=== Section Start ===

import Mathlib
import Literature.Probability.LatticeModels.GKSInequalities
import Literature.Probability.LatticeModels.IsingInverseMCertificate
import Literature.Probability.LatticeModels.IsingInverseMCertificateSound
import Literature.Probability.LatticeModels.IsingInverseMCertificateSym
import HarnessLib

/-!
# Self-computing inverse-M certificates (`IsingPolynomial.checkAuto`)

`checkSym` needs the certificate matrix `B(v) = adj M(v)/g` as data, which for graphs with a dozen
or more vertices is hundreds of kilobytes of coefficients.  `checkAuto n E rows gens coset` COMPUTES
the certificate inside Lean and then runs `checkSym` on it, so that a certificate file only carries
the graph, its automorphism generators and coset representatives (it is meant for `native_decide`;
the kernel cannot afford the computation).  Computation: the rows `rows` of the Edwards–Sokal matrix
by an in-place histogram enumeration (`entryA`, proved to evaluate like `entry`); the full matrix assembled through the coset maps
(`M[p][q] = M[rep p][ρ_p⁻¹ q]`); at the integer points `x = 0, …, N` (`N = n·|E| ≥ deg det M`) the
determinant and the adjugate columns `adj M(x)·e_r`, `r ∈ rows`, by Montante's fraction-free
Gauss–Jordan elimination (Bareiss 1968; all divisions exact); the polynomials `det M(v)` and
`(adj M(v))_{i r}` by Newton forward-difference interpolation (exact: `N!·P` is accumulated over the
falling-factorial basis and divided by `N!` at the end); finally `B[p][q] := adj[ρ_p⁻¹ q][rep p]`.
NOTHING about this computation is proved: `checkSymCore` verifies the identity `M·B = d·1` on the rows,
the invariance of `B` under the generators, the coverage of all rows and the coefficient signs, so
soundness (`inv_entry_nonpos_of_checkAuto`) is `inv_entry_nonpos_of_checkSymCore` plus the fact that the
row table is built from `entryA`, which evaluates like `entry` (`leval_entryA`).
[cite: FriedliVelenik2017, §3.8.1]
-/

namespace Literature.Probability.LatticeModels

namespace IsingPolynomial

/-! ### Histogram enumeration of one Edwards–Sokal entry (native use only) -/

/-- Add `x` to the `s`-th counter (no-op out of range). [folklore] -/
def addAt : List ℤ → ℕ → ℤ → List ℤ
  | [], _, _ => []
  | c :: cs, 0, x => (c + x) :: cs
  | c :: cs, s + 1, x => c :: addAt cs s x

/-- Histogram loop over the configurations `k, k+1, …` (fuel-bounded), list version (the
specification): counter `sat k` accumulates `σ_pσ_q`. [folklore] -/
def histLoop (sat : ℕ → ℕ) (p q : ℕ) : ℕ → ℕ → List ℤ → List ℤ
  | 0, _, h => h
  | fuel + 1, k, h => histLoop sat p q fuel (k + 1) (addAt h (sat k) (spinOfF k p * spinOfF k q))

/-- `addAt` on an array, in place. [folklore] -/
def addAtA (H : Array ℤ) (s : ℕ) (x : ℤ) : Array ℤ := H.setIfInBounds s (H.getD s 0 + x)

/-- Histogram loop, array version (the one that runs). [folklore] -/
def histLoopA (sat : ℕ → ℕ) (p q : ℕ) : ℕ → ℕ → Array ℤ → Array ℤ
  | 0, _, H => H
  | fuel + 1, k, H => histLoopA sat p q fuel (k + 1) (addAtA H (sat k) (spinOfF k p * spinOfF k q))

/-- `∑_s h[s] · (1+v)^(s₀+s)` as a coefficient list. [folklore] -/
def histPoly : List ℤ → ℕ → List ℤ
  | [], _ => []
  | c :: cs, s => ladd (lsmul c (onePlusPow s)) (histPoly cs (s + 1))

/-- The satisfied-edge counts of all configurations `k < 2^n`, computed once. [folklore] -/
def satArray (n : ℕ) (E : List (ℕ × ℕ)) : Array ℕ := Array.ofFn (n := 2 ^ n) fun i => satCountF i.1 E

/-- The Edwards–Sokal entry `M_{pq}(v)` by an in-place histogram of satisfied-edge counts read from
the table `sats` (meant to be `satArray n E`; evaluates like `entry`, see `leval_entryA`). [folklore] -/
def entryA (n : ℕ) (E : List (ℕ × ℕ)) (sats : Array ℕ) (p q : ℕ) : List ℤ :=
  histPoly (histLoopA (fun k => sats.getD k 0) p q (2 ^ n) 0
    (Array.replicate (E.length + 1) 0)).toList 0

section HistogramCorrect

variable {R : Type*} [CommRing R]

/-- `∑_s h[s] (1+v)^s`, Horner form. [folklore] -/
def histVal : List ℤ → R → R
  | [], _ => 0
  | c :: cs, v => (c : R) + (1 + v) * histVal cs v

/-- Effect of `addAt` on the weighted sum. [folklore] -/
theorem histVal_addAt (v : R) : ∀ (h : List ℤ) (s : ℕ) (x : ℤ), s < h.length →
    histVal (addAt h s x) v = histVal h v + (x : R) * (1 + v) ^ s := by
  intro h
  induction h with
  | nil => intro s x hs; simp at hs
  | cons c cs ih =>
    intro s x hs
    cases s with
    | zero => simp only [addAt, histVal, Int.cast_add, pow_zero]; ring
    | succ s =>
      have hs' : s < cs.length := by simpa using hs
      simp only [addAt, histVal, ih s x hs', pow_succ]; ring

/-- `addAt` preserves the length. [folklore] -/
theorem length_addAt : ∀ (h : List ℤ) (s : ℕ) (x : ℤ), (addAt h s x).length = h.length := by
  intro h
  induction h with
  | nil => intro s x; rfl
  | cons c cs ih => intro s x; cases s <;> simp [addAt, ih]

/-- `addAt` is `List.set` at the shifted value. [folklore] -/
theorem addAt_eq_set : ∀ (h : List ℤ) (s : ℕ) (x : ℤ), addAt h s x = h.set s (h.getD s 0 + x) := by
  intro h
  induction h with
  | nil => intro s x; simp [addAt]
  | cons c cs ih => intro s x; cases s <;> simp [addAt, ih]

/-- The array update agrees with the list update. [folklore] -/
theorem toList_addAtA (H : Array ℤ) (s : ℕ) (x : ℤ) : (addAtA H s x).toList = addAt H.toList s x := by
  rw [addAt_eq_set, addAtA, Array.toList_setIfInBounds]
  congr 2
  simp [List.getD_eq_getElem?_getD]

/-- The array loop agrees with the list loop. [folklore] -/
theorem toList_histLoopA (sat : ℕ → ℕ) (p q : ℕ) :
    ∀ (fuel k : ℕ) (H : Array ℤ),
      (histLoopA sat p q fuel k H).toList = histLoop sat p q fuel k H.toList := by
  intro fuel
  induction fuel with
  | zero => intro k H; rfl
  | succ fuel ih => intro k H; rw [histLoopA, histLoop, ih, toList_addAtA]

/-- The histogram loop adds `σ_pσ_q (1+v)^{sat}` for each configuration visited, provided the table
`sat` is correct on the visited range. [folklore] -/
theorem histVal_histLoop (v : R) (E : List (ℕ × ℕ)) (sat : ℕ → ℕ) (p q : ℕ) :
    ∀ (fuel k : ℕ) (h : List ℤ), h.length = E.length + 1 →
      (∀ j, k ≤ j → j < k + fuel → sat j = satCount j E) →
      histVal (histLoop sat p q fuel k h) v = histVal h v +
        ∑ j ∈ Finset.range fuel, ((spinOf (k + j) p * spinOf (k + j) q : ℤ) : R) *
          (1 + v) ^ satCount (k + j) E := by
  intro fuel
  induction fuel with
  | zero => intro k h _ _; simp [histLoop]
  | succ fuel ih =>
    intro k h hl hsat
    have hk : sat k = satCount k E := hsat k le_rfl (by omega)
    rw [histLoop, ih (k + 1) _ (by rw [length_addAt, hl]) (fun j hj1 hj2 => hsat j (by omega) (by omega)),
      histVal_addAt v h _ _ (by rw [hl, hk]; exact Nat.lt_succ_of_le (satCount_le k E)),
      Finset.sum_range_succ', hk, spinOfF_eq, spinOfF_eq]
    simp only [add_zero, Nat.add_succ, Nat.succ_add]
    ring

/-- `histPoly h s₀` evaluates to `(1+v)^{s₀} · ∑_s h[s](1+v)^s`. [folklore] -/
theorem leval_histPoly (v : R) : ∀ (h : List ℤ) (s : ℕ),
    leval (histPoly h s) v = (1 + v) ^ s * histVal h v := by
  intro h
  induction h with
  | nil => intro s; simp [histPoly, histVal]
  | cons c cs ih =>
    intro s
    rw [histPoly, leval_ladd, leval_lsmul, leval_onePlusPow, ih (s + 1), histVal, pow_succ]
    ring

/-- The table of satisfied-edge counts is correct. [folklore] -/
theorem satArray_getD {n : ℕ} {E : List (ℕ × ℕ)} {k : ℕ} (hk : k < 2 ^ n) :
    (satArray n E).getD k 0 = satCount k E := by
  simp [satArray, hk, satCountF_eq]

/-- **The in-place histogram enumeration is correct**: `entryA … (satArray n E)` evaluates like
`entry`. [folklore] -/
theorem leval_entryA (n : ℕ) (E : List (ℕ × ℕ)) (p q : ℕ) (v : ℝ) :
    leval (entryA n E (satArray n E) p q) v = leval (entry n E p q) v := by
  rw [entryA, toList_histLoopA, Array.toList_replicate, leval_histPoly,
    histVal_histLoop v E _ p q (2 ^ n) 0 _ (by simp)
      (fun j _ hj => satArray_getD (by simpa using hj)),
    entry, leval_cfgSum]
  have h0 : histVal (List.replicate (E.length + 1) (0 : ℤ)) v = 0 := by
    generalize E.length + 1 = L
    induction L with
    | zero => rfl
    | succ L ih => simp [List.replicate_succ, histVal, ih]
  rw [h0]
  simp only [pow_zero, one_mul, zero_add, mul_zero, leval_term]

end HistogramCorrect

/-! ### Exact integer linear algebra at a point: Montante's method -/

/-- One Montante (Bareiss–Gauss–Jordan) step at pivot row `k` with previous pivot `pprev`:
`a_ij ← (a_kk a_ij − a_ik a_kj) / pprev` for `i ≠ k` (exact division), row `k` unchanged. [folklore] -/
def montanteStep (k : ℕ) (pprev : ℤ) (A : List (List ℤ)) : List (List ℤ) :=
  let rowk := A.getD k []
  let akk := rowk.getD k 0
  A.mapIdx fun i row =>
    if i = k then row
    else
      let aik := row.getD k 0
      List.zipWith (fun aij akj => (akk * aij - aik * akj) / pprev) row rowk

/-- The Montante loop over the pivots `k, k+1, …` (fuel = number of remaining pivots). [folklore] -/
def montanteLoop : ℕ → ℕ → ℤ → List (List ℤ) → List (List ℤ)
  | 0, _, _, A => A
  | fuel + 1, k, pprev, A =>
    let akk := (A.getD k []).getD k 0
    montanteLoop fuel (k + 1) akk (montanteStep k pprev A)

/-- For an `n × n` integer matrix `M` and row indices `cols`, Montante elimination of
`[M | e_{r₁} ⋯ e_{r_t}]` returns `(det M, [adj(M)·e_{r_j}]_j)` (each column as the list of its `n`
entries). [folklore] -/
def detAdjCols (n : ℕ) (M : List (List ℤ)) (cols : List ℕ) : ℤ × List (List ℤ) :=
  let aug := M.mapIdx fun i row => row ++ cols.map fun r => if i = r then (1 : ℤ) else 0
  let R := montanteLoop n 0 1 aug
  ((R.getD 0 []).getD 0 0, (List.range cols.length).map fun j => R.map fun row => row.getD (n + j) 0)

/-! ### Exact interpolation at the points `0, 1, …, N` -/

/-- Drop trailing zero coefficients. [folklore] -/
def ltrim (p : List ℤ) : List ℤ := (p.reverse.dropWhile fun c => c == 0).reverse

/-- Forward differences `[Δ⁰f(0), Δ¹f(0), …]` of a list of values `[f(0), f(1), …]` (fuel-bounded). [folklore] -/
def fwdDiffs : ℕ → List ℤ → List ℤ
  | 0, _ => []
  | fuel + 1, vals =>
    match vals with
    | [] => []
    | v :: rest => v :: fwdDiffs fuel (List.zipWith (fun a b => b - a) vals rest)

/-- Accumulate `∑_k Δᵏf(0) · (N!/k!) · x(x-1)⋯(x-k+1)` over the remaining differences
(arguments: differences, `k`, `N!/k!`, the falling factorial `ff_k`, accumulator). [folklore] -/
def newtonAccum : List ℤ → ℕ → ℤ → List ℤ → List ℤ → List ℤ
  | [], _, _, _, acc => acc
  | dk :: ds, k, ck, ffk, acc =>
    newtonAccum ds (k + 1) (ck / ((k : ℤ) + 1)) (ladd (0 :: ffk) (lsmul (-(k : ℤ)) ffk))
      (ladd acc (lsmul (dk * ck) ffk))

/-- The integer polynomial through the values `vals = [f(0), …, f(N)]` (assuming one of degree `≤ N`
with integer coefficients exists): Newton's forward-difference formula, scaled by `N!`. [folklore] -/
def interpolate0N (vals : List ℤ) : List ℤ :=
  let N := vals.length - 1
  let fact : ℤ := ((List.range N).map fun i => (i : ℤ) + 1).prod
  let S := newtonAccum (fwdDiffs (N + 1) vals) 0 fact [1] []
  ltrim (S.map fun c => c / fact)

/-! ### The self-computing checker -/

/-- The table of rows `rows` of the Edwards–Sokal matrix (other rows empty), by the fast
in-place histogram enumeration `entryA` (one table of satisfied-edge counts per graph). [folklore] -/
def rowTable (n : ℕ) (E : List (ℕ × ℕ)) (rows : List ℕ) : List (List (List ℤ)) :=
  let sats := satArray n E
  (List.range n).map fun p => if p ∈ rows then (List.range n).map fun q => entryA n E sats p q else []

/-- The rows of `rowTable` evaluate to the true Edwards–Sokal rows. [folklore] -/
theorem leval_getPoly_rowTable {n : ℕ} {E : List (ℕ × ℕ)} {rows : List ℕ} {p q : ℕ}
    (hp : p ∈ rows) (hpn : p < n) (hq : q < n) (v : ℝ) :
    leval (getPoly (rowTable n E rows) p q) v = leval (entry n E p q) v := by
  have h1 : (rowTable n E rows).getD p [] =
      (List.range n).map fun q => entryA n E (satArray n E) p q := by
    rw [rowTable, List.getD_eq_getElem _ _ (by simpa using hpn)]
    simp [hp]
  rw [getPoly, h1, List.getD_eq_getElem _ _ (by simpa using hq)]
  simp [leval_entryA]

/-- Compute the rest of the `checkSymCore` certificate `(Bcls, Bidx, d)` of the graph `(Fin n, E)`
from the row table `Mtab` and the coset data `coset[p] = (j, ρ_p⁻¹)` (meaning: `ρ_p` is an
automorphism with `ρ_p (rows[j]) = p`, given by the image list of its inverse).  See the module
docstring. [folklore] -/
def autoCert (n : ℕ) (E : List (ℕ × ℕ)) (rows : List ℕ) (coset : List (ℕ × List ℕ))
    (Mtab : List (List (List ℤ))) : List (List ℤ) × List (List ℕ) × List ℤ :=
  let N := n * E.length
  let rowPolys : List (List (List ℤ)) := rows.map fun r => Mtab.getD r []
  let Mpoly : List (List (List ℤ)) := (List.range n).map fun p =>
    let c := coset.getD p (0, [])
    (List.range n).map fun q => (rowPolys.getD c.1 []).getD (permAt c.2 q) []
  let evals : List (ℤ × List (List ℤ)) := (List.range (N + 1)).map fun x =>
    detAdjCols n (Mpoly.map fun row => row.map fun f => leval f (x : ℤ)) rows
  let d := interpolate0N (evals.map fun e => e.1)
  let Bcls : List (List ℤ) := (List.range rows.length).flatMap fun j =>
    (List.range n).map fun i => interpolate0N (evals.map fun e => (e.2.getD j []).getD i 0)
  let Bidx : List (List ℕ) := (List.range n).map fun p =>
    let c := coset.getD p (0, [])
    (List.range n).map fun q => c.1 * n + permAt c.2 q
  (Bcls, Bidx, d)

/-- **The self-computing checker**: enumerate the rows, compute the certificate, run `checkSymCore`. [folklore] -/
def checkAuto (n : ℕ) (E : List (ℕ × ℕ)) (rows : List ℕ) (gens : List (List ℕ × List ℕ))
    (coset : List (ℕ × List ℕ)) : Bool :=
  let Mtab := rowTable n E rows
  let c := autoCert n E rows coset Mtab
  checkSymCore n E Mtab c.1 c.2.1 c.2.2 rows gens

/-- **Soundness of `checkAuto`** (`checkSymCore` on computed data; the rows are true by
construction). [folklore] -/
theorem inv_entry_nonpos_of_checkAuto {n : ℕ} {E : List (ℕ × ℕ)} {rows : List ℕ}
    {gens : List (List ℕ × List ℕ)} {coset : List (ℕ × List ℕ)}
    (h : checkAuto n E rows gens coset = true) (K : ℝ) (hK : 0 ≤ K) (x y : Fin n) (hxy : x ≠ y) :
    (Matrix.of fun p q : Fin n => gksExpect Finset.univ (fun _ : Fin E.length => K) (edgeSet n E)
        (fun ω => spinAt p ω * spinAt q ω))⁻¹ x y ≤ 0 :=
  inv_entry_nonpos_of_checkSymCore (Mtab := rowTable n E rows)
    (Bcls := (autoCert n E rows coset (rowTable n E rows)).1)
    (Bidx := (autoCert n E rows coset (rowTable n E rows)).2.1)
    (d := (autoCert n E rows coset (rowTable n E rows)).2.2) h
    (fun _ hp hpn _ hq v => leval_getPoly_rowTable hp hpn hq v) K hK x y hxy

end IsingPolynomial

end Literature.Probability.LatticeModels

=== Section End ===

Your response should contain each line of the listing in which the word "Bareiss" occurs.

Gauss–Jordan elimination (Bareiss 1968; all divisions exact); the polynomials `det M(v)` and
/-- One Montante (Bareiss–Gauss–Jordan) step at pivot row `k` with previous pivot `pprev`:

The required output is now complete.